All 50 states require newborn screening for cystic fibrosis, and pediatricians play an important role when a newborn is diagnosed. The positive screens from your state laboratory will include referral options for confirmatory testing and specialty care at an accredited Cystic Fibrosis Center or CF center affiliate in your area. Pediatricians remain the patient's “medical home,” help to coordinate this specialty care, and remain in close communication with the patient, families, and specialists at a CF center as these children grow.

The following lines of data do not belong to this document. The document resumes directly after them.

/-- **AT A DATUM, FIXED POINTS: `#{x self-dual : γ′x = x} = #{x ϖ-modular : γx = x}`** (★ H2-NUMBERS' `F₀` set-builder on the left: HF1.2's `F₀(δ_ϖ)`).
[cite: LabesseLanglands1979, §§2–3] [cite: Rogawski1990, §4.9 Lemma 4.9.3] -/
theorem ncard_selfDual_fixed_conj_eq_ncard_modular_fixed_of_datum :
    {x : {M : Submodule 𝒪[K] (Fin 2 → K) // IsSpecialLattice σ ϖ ((StdForm.antidiagonal 2).over K) M} |
        IsSelfDualLattice σ ((StdForm.antidiagonal 2).over K) x.1 ∧ latticeTreeIso σ ϖ ((StdForm.antidiagonal 2).over K) γ' x = x}.ncard =
      {x : {M : Submodule 𝒪[K] (Fin 2 → K) // IsSpecialLattice σ ϖ ((StdForm.antidiagonal 2).over K) M} |
        IsModularLattice σ ϖ ((StdForm.antidiagonal 2).over K) x.1 ∧ latticeTreeIso σ ϖ ((StdForm.antidiagonal 2).over K) γ x = x}.ncard :=
  ncard_selfDual_fixed_conj_eq_ncard_modular_fixed σ _ (CartanUnique.uniformizer_ne_zero hd.vϖ) hd.σϖ
    (fun M h1 h2 => not_isModularLattice_of_isSelfDualLattice_of_datum hd _ M h1 h2) _ (formCongr_zpowDiagGL_one_zero_antidiagonal_two hd) γ γ' hγ'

Optimal outcomes come from assessment and treatment by a multidisciplinary team at an accredited CF center. Encourage your CF patient and families to be seen there regularly. You want those specialists on board to help you take optimal care of the child. Monitoring at least every 3 months is recommended and is called “expectant” or “proactive management” for an individual with CF. A more thorough assessment occurs at least annually.

Pediatricians are essential, in particular, when patients live far from a CF center. We have patients who live a 3-hour drive from our center at the University of Chicago. In some states, patients may live hundreds of miles from a center and can be seen for specialty care only once per year.

There are some specialist outreach efforts as well for children who live in extremely remote, rural areas: Clinicians in Seattle fly to Anchorage, Alaska, to monitor and treat children with CF.

If a sick child with CF comes as a new patient to your office and the records are not available, you should always feel free to call the closest CF center to speak to one of the specialists there and eventually refer them for care. Physicians at CF centers work in collaboration with primary care physicians who are the “go to” professionals, often treating other members of a CF child's family.

Consultation and referral are important. Pediatricians tend to be very, very busy and see 20-40 patients a day in their office for a wide range of indications, including earaches, stomach aches, and well-child exams. But if you are taking care of a sick child with CF who is just not getting better with antibiotic or other treatment, definitely communicate with a CF care provider.

Many pediatricians we know well in the Chicago area will call us up and say, “I have so-and-so in my office. They are coughing a little bit more. I know you sent a letter before saying I should try this particular antibiotic. Is there anything else I should do at this point?” They stay in close touch, and we always have a center physician or nurse available to speak with them.

Regular assessment by a pediatric pulmonologist is part of the CF center care. If a child has an increased cough and they have certain bacteria such as Pseudomonas, we aggressively treat them so they don't get worse. We monitor lung function and obtain frequent respiratory cultures.

In addition, up to 90% of these children and adolescents develop digestive problems and may benefit from consultation with a gastroenterologist. Some patients develop sinus-related problems and referral to an ENT may be warranted. Accredited centers are required to provide these specialists, as well as dieticians, social workers, and respiratory therapists, who are experienced and knowledgeable about CF and who are involved in providing a care plan for children with CF.

Pediatricians play an important role in the facilitation of regular testing of children and adolescents with cystic fibrosis. At a minimum of once a year, they require blood work and chest x-rays. Many patients do their annual visits in the summer because testing takes almost a whole day. The lab work and chest x-ray copy (on a CD) can then be brought to CF physicians on the day of that “annual” visit. Depending on the patient's insurance, it may be less expensive and more convenient for the family for the pediatrician to coordinate this annual testing at the local community hospital. Lung function testing typically needs to be done at the center.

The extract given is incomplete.